我S的那天,白鹿山上下了好大一場雪。 意識消散之前,我看見師尊端坐在主峰大殿前的石階上,目光平靜地望著我的方向。他沒有起身,沒有阻攔,甚至沒有皺眉。三位師兄分立兩側,師弟垂首不語,像是早就知曉了這場合謀。


而我的師妹林清霜——那個我從小帶大、手把手教她辨認靈藥、替她擋過三次天劫的師妹——正站在魔門使者的身側,神色淡淡地拂去肩頭落雪。

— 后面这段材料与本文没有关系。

import Summits.HodgeConjecture.CorCM.CMTypeRankTransport
import Literature.AlgebraicGeometry.ComplexMultiplication.EndomorphismFieldNondegenerateType
import Literature.NumberTheory.ComplexMultiplication.ShimuraTaniyamaHecke
import HarnessLib

/-!
# The HEREDITARY GOODNESS CRITERION: all abelian varieties with complex multiplication by a CM field `K` are stably
# nondegenerate iff every primitive CM type of every CM subfield of `K` is nondegenerate

COR-CM (cell `pub-hodgecm2`), binder seat b04 (gen 21), count-neutral — the conceptual capstone of the ALL-TYPES
programme (`A7-JUNCTION.md` gen 21: the principle behind parts III–XII).  KERNEL ONLY: theorems; no definition, no
named fact, no `sorry`.  `HC_CM` is neither used nor claimed.

For ANY CM field `K` (no Galois hypothesis):

**`forall_isStablyNondegenerate_iff_hereditary`** — EVERY complex abelian variety `X` with `φ : K →+* End⁰(X)` and
`[K:ℚ] = 2 dim X` is stably nondegenerate (`B = D` on all powers; HC for everything isogenous to a power)
**iff** for every intermediate field `E ≤ K` every PRIMITIVE CM type of `E` is nondegenerate (fields `E` with a real
place carry no CM type, so only the CM subfields — `isCMField_of_cmType_intermediateField` — matter).

⟸ (`isStablyNondegenerate_of_hereditary`): lit-hodgefound's primitive core (`EndFieldFullDegree.exists_primitive_core`:
`X ∼ B₁ʰ`, `B₁` the simple variety of record of the primitive core `(K₁; Φ₁)` of THE type, `K₁` an intermediate field
of an intermediate field `K'` of `K`), transported to the intermediate field `K₁.map K'.val ≤ K` along
`IntermediateField.equivMap` by gen 21's `CMTypeTransport` (rank, nondegeneracy and primitivity are invariant under
field isomorphisms).  ⟹ (`isNondegenerate_of_forall_isStablyNondegenerate`): a primitive degenerate `Ψ` on `E ≤ K`
lifts to `Ψ^K`, whose variety of record `A ∼ B^{[K:E]}` (`CMTorusRealisation.varietyOfIdeal_isIsogenous_powSucc`,
Shimura §6.2 Thm. 3) carries a `K`-action and is not stably nondegenerate (Hazama's criterion for the simple `B`,
`isStablyNondegenerate_varietyOfIdeal_iff`; retract `IsStablyNondegenerate.of_powSucc`).

## References

* [Shimura1998] G. Shimura, *Abelian Varieties with Complex Multiplication and Modular Functions* (1998), §5.1 Prop. 3,
  §6.2 Thm. 3, §8.2 Prop. 26.
* [Gordon1999HodgeAVSurvey] B. B. Gordon, *A survey of the Hodge conjecture for abelian varieties*, Thm. 6.4, Def. 7.6,
  Rem. 7.6.1.
* [Kubota1965] T. Kubota, Trans. AMS 118 (1965), §2 (p. 115).
-/

noncomputable section

open CategoryTheory CategoryTheory.Limits NumberField

namespace Summit.HodgeConjecture.CorCM.HereditaryCriterion

open Literature.NumberTheory.ComplexMultiplication
open Literature.AlgebraicGeometry Literature.AlgebraicGeometry.Motives Literature.AlgebraicGeometry.HodgeTheory
open Literature.AlgebraicGeometry.Motives.AbelianVariety
open Literature.AlgebraicGeometry.ComplexMultiplication
open Literature.AlgebraicGeometry.Pohlmann1968
open Literature.NumberTheory.Automorphic.PicardCM.CMCode (cmTypeMap mem_cmTypeMap_iff)
open Summit.HodgeConjecture.CorCM.CMTypeTransport

variable {K : Type} [Field K] [NumberField K]

/-! ## ⟸ Hereditary goodness implies all-types -/

/-- **Hereditary goodness ⟹ ALL-X.**  If every primitive CM type of every intermediate field of the number field `K` is
nondegenerate, then every complex abelian variety `X` with `φ : K →+* End⁰(X)`, `[K:ℚ] = 2 dim X`, is stably
nondegenerate. [cite: Shimura1998, §5.1 Prop. 3, §8.2 Prop. 26] [cite: Gordon1999HodgeAVSurvey, Thm. 6.4 and Def. 7.6] -/
theorem isStablyNondegenerate_of_hereditary
    (hgood : ∀ (E : IntermediateField ℚ K) (Ψ : CMType E) (ψ₀ : E →+* ℂ),
      IsPrimitive (ℂ ≃+* ℂ) Ψ.1 ψ₀ → IsNondegenerate Ψ)
    {X : AbelianVariety ℂ} (φ : K →+* X.endAlgebra) (hX : Module.finrank ℚ K = 2 * X.dim) :
    IsStablyNondegenerate X := by
  obtain ⟨K', hK', K₁, hK₁, Φ₁, hprim, -, -, -, hS, -⟩ := EndFieldFullDegree.exists_primitive_core φ hX
  haveI := hK'
  haveI := hK₁
  apply hS
  -- transport the core to the intermediate field `K₁.map K'.val ≤ K`
  set E : IntermediateField ℚ K := K₁.map K'.val with hE_def
  let e : K₁ ≃+* E := (K₁.equivMap K'.val).toRingEquiv
  set Ψ : CMType E := cmTypeMap e Φ₁ with hΨ_def
  have hprimΨ := (primitive_cmTypeMap_iff e Φ₁).2 hprim
  obtain ⟨ψ₀⟩ := (inferInstance : Nonempty (E →+* ℂ))
  have hΨ : IsNondegenerate Ψ := hgood E Ψ ψ₀ ((isPrimitive_ringEquiv_complex_iff Ψ ψ₀).2 hprimΨ)
  exact CMTorusRealisation.isStablyNondegenerate_varietyOfIdeal Φ₁ 1 ((isNondegenerate_cmTypeMap_iff e Φ₁).1 hΨ)

/-! ## ⟹ All-types implies hereditary goodness -/

/-- **ALL-X ⟹ hereditary goodness.**  `K` a CM field: if every complex abelian variety with a `K`-action
(`[K:ℚ] = 2 dim X`) is stably nondegenerate, then every primitive CM type `Ψ` of every intermediate field `E ≤ K` is
nondegenerate — the variety of record of the lifted type `Ψ^K` is `∼ B^{[K:E]}` for the SIMPLE variety of record `B`
of `(E; Ψ)`, and `B` is a retract of `B^{[K:E]}`. [cite: Shimura1998, §6.2 Thm. 3, §8.2 Prop. 26]
[cite: Gordon1999HodgeAVSurvey, Thm. 6.4 and Rem. 7.6.1] -/
theorem isNondegenerate_of_forall_isStablyNondegenerate [IsCMField K]
    (h : ∀ (X : AbelianVariety ℂ) (_ : K →+* X.endAlgebra), Module.finrank ℚ K = 2 * X.dim → IsStablyNondegenerate X)
    (E : IntermediateField ℚ K) (Ψ : CMType E) (ψ₀ : E →+* ℂ) (hprim : IsPrimitive (ℂ ≃+* ℂ) Ψ.1 ψ₀) :
    IsNondegenerate Ψ := by
  haveI : IsCMField E := isCMField_of_cmType_intermediateField E Ψ
  -- the variety of record of the lifted type, with its `K`-action
  set Φ : CMType K := inducedCMType (algebraMap E K) Ψ with hΦ_def
  obtain ⟨ι, θ, hA⟩ := CMTorusRealisation.exists_isCMTypeRealisation_varietyOfIdeal Φ
    (1 : (FractionalIdeal (nonZeroDivisors (𝓞 K)) K)ˣ)
  obtain ⟨i, -⟩ := exists_ringHom_endAlgebra ι
  have hXst := h _ i (finrank_eq_two_mul_dim_of_isCMTypeRealisation hA)
  -- `A ∼ B^{[K:E]}`
  have h1 : Module.finrank E K = Module.finrank E K - 1 + 1 := (Nat.sub_add_cancel Module.finrank_pos).symm
  have hAB := CMTorusRealisation.varietyOfIdeal_isIsogenous_powSucc (Φ := Φ) (I := 1) rfl 1 h1
  have hB : IsStablyNondegenerate (CMTorusRealisation.varietyOfIdeal Ψ 1) := (hXst.of_isIsogenous' hAB).of_powSucc
  exact (CMTorusRealisation.isStablyNondegenerate_varietyOfIdeal_iff Ψ 1
    ((isPrimitive_ringEquiv_complex_iff Ψ ψ₀).1 hprim)).1 hB

/-! ## The criterion -/

/-- **THE HEREDITARY GOODNESS CRITERION.**  For a CM field `K`: EVERY complex abelian variety `X` with
`φ : K →+* End⁰(X)` and `[K:ℚ] = 2 dim X` is STABLY NONDEGENERATE (`B = D` on all powers, the Hodge conjecture for
everything isogenous to a power) **iff** every PRIMITIVE CM type of every intermediate field `E ≤ K` is nondegenerate
— i.e. iff every SIMPLE CM abelian variety whose CM field embeds in `K` (with the induced degrees) is nondegenerate.
[cite: Shimura1998, §5.1 Prop. 3, §6.2 Thm. 3, §8.2 Prop. 26] [cite: Gordon1999HodgeAVSurvey, Thm. 6.4, Def. 7.6 and Rem. 7.6.1] -/
theorem forall_isStablyNondegenerate_iff_hereditary [IsCMField K] :
    (∀ (X : AbelianVariety ℂ) (_ : K →+* X.endAlgebra), Module.finrank ℚ K = 2 * X.dim → IsStablyNondegenerate X) ↔
      ∀ (E : IntermediateField ℚ K) (Ψ : CMType E) (ψ₀ : E →+* ℂ),
        IsPrimitive (ℂ ≃+* ℂ) Ψ.1 ψ₀ → IsNondegenerate Ψ :=
  ⟨fun h E Ψ ψ₀ hprim => isNondegenerate_of_forall_isStablyNondegenerate h E Ψ ψ₀ hprim,
    fun hgood _ φ hX => isStablyNondegenerate_of_hereditary hgood φ hX⟩

/-- **Realisation form of the criterion.** [cite: Shimura1998, §5.1–5.2] [cite: Gordon1999HodgeAVSurvey, Thm. 6.4] -/
theorem forall_realisation_isStablyNondegenerate_iff_hereditary [IsCMField K] :
    (∀ (Φ : CMType K) (A : AbelianVariety ℂ) (ι : 𝓞 K →+* End A) (θ : K →+* Module.End ℂ (complexBetti A.X 1)),
        IsCMTypeRealisation Φ A ι θ → IsStablyNondegenerate A) ↔
      ∀ (E : IntermediateField ℚ K) (Ψ : CMType E) (ψ₀ : E →+* ℂ),
        IsPrimitive (ℂ ≃+* ℂ) Ψ.1 ψ₀ → IsNondegenerate Ψ := by
  rw [← forall_isStablyNondegenerate_iff_hereditary]
  constructor
  · intro h X i hX
    obtain ⟨X', φ', ι', hφι, f, hf⟩ := exists_principal_pair i
    have hdim' : Module.finrank ℚ K = 2 * X'.dim := by rw [← dim_eq_of_isIsogeny hf, hX]
    exact (h _ X' ι' _ (isCMTypeRealisation_cmTypeOfPair φ' hdim' ι' hφι)).of_isIsogenous ⟨f, hf⟩
  · intro h Φ A ι θ hA
    obtain ⟨i, -⟩ := exists_ringHom_endAlgebra ι
    exact h A i (finrank_eq_two_mul_dim_of_isCMTypeRealisation hA)

/-- **The Hodge conjecture from hereditary goodness**: for everything isogenous to a power of an abelian variety with an
action of a hereditarily good number field. UNCONDITIONAL. [cite: Gordon1999HodgeAVSurvey, Thm. 6.3–6.4]
[cite: vanGeemen1994HodgeAV, Lemma 3.7] -/
theorem hodgeConjectureFor_of_isIsogenous_powSucc_of_hereditary
    (hgood : ∀ (E : IntermediateField ℚ K) (Ψ : CMType E) (ψ₀ : E →+* ℂ),
      IsPrimitive (ℂ ≃+* ℂ) Ψ.1 ψ₀ → IsNondegenerate Ψ)
    {X : AbelianVariety ℂ} (φ : K →+* X.endAlgebra) (hX : Module.finrank ℚ K = 2 * X.dim) {B : AbelianVariety ℂ}
    {N : ℕ} (hB : IsIsogenous B (X.powSucc N)) : HodgeConjectureFor B.dim B.X :=
  (isStablyNondegenerate_of_hereditary hgood φ hX).hodgeConjectureFor_of_isIsogenous_powSucc hB

end Summit.HodgeConjecture.CorCM.HereditaryCriterion

end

“師姐,”她開口,聲音依舊清冽如山泉, “你太累了。宗門交給我,你安心去吧。”


我張了張嘴,想說什麼,卻只吐出一口血沫。


倒是我的元嬰首徒顧長安,那個我撿回來時還不會說話的孤兒,一步上前,單膝跪在雪地裡,眼眶通紅:“師尊,弟子……弟子不得不如此。清霜師叔才是能帶領白鹿門走向巔峰的人。您……您太耽於俗務了。”


耽於俗務。


這四個字像一把淬了冰的刀子,從我心口捅進去,又從后背穿出來。


我笑了。


我李穎川,白鹿門大長老,結丹中期的修為,在這宗門裡活了三百年,最后得到的評價是——耽於俗務。


好一個耽於俗務。


沒有我耽於俗務,白鹿門早在第二次正魔大戰時就被人連根拔了。沒有我耽於俗務,你們這些天賦卓絕的所謂天才,早就在閉關時被魔修摸到門口割了腦袋。沒有我耽於俗務,白鹿山上的靈脈早就枯竭,你們連一口飽飯都吃不上。


但這話我沒說出口。


不是因為大度,是因為我太累了。


三百年的斡旋、算計、賠笑、低頭、周旋……我像一頭不知疲倦的驢,拉著白鹿門這輛破車在懸崖邊上走了三百年。車輪下的每一寸路,都是我拿臉面、拿人情、拿真金白銀鋪出來的。


結果呢?


驢老了,該S了。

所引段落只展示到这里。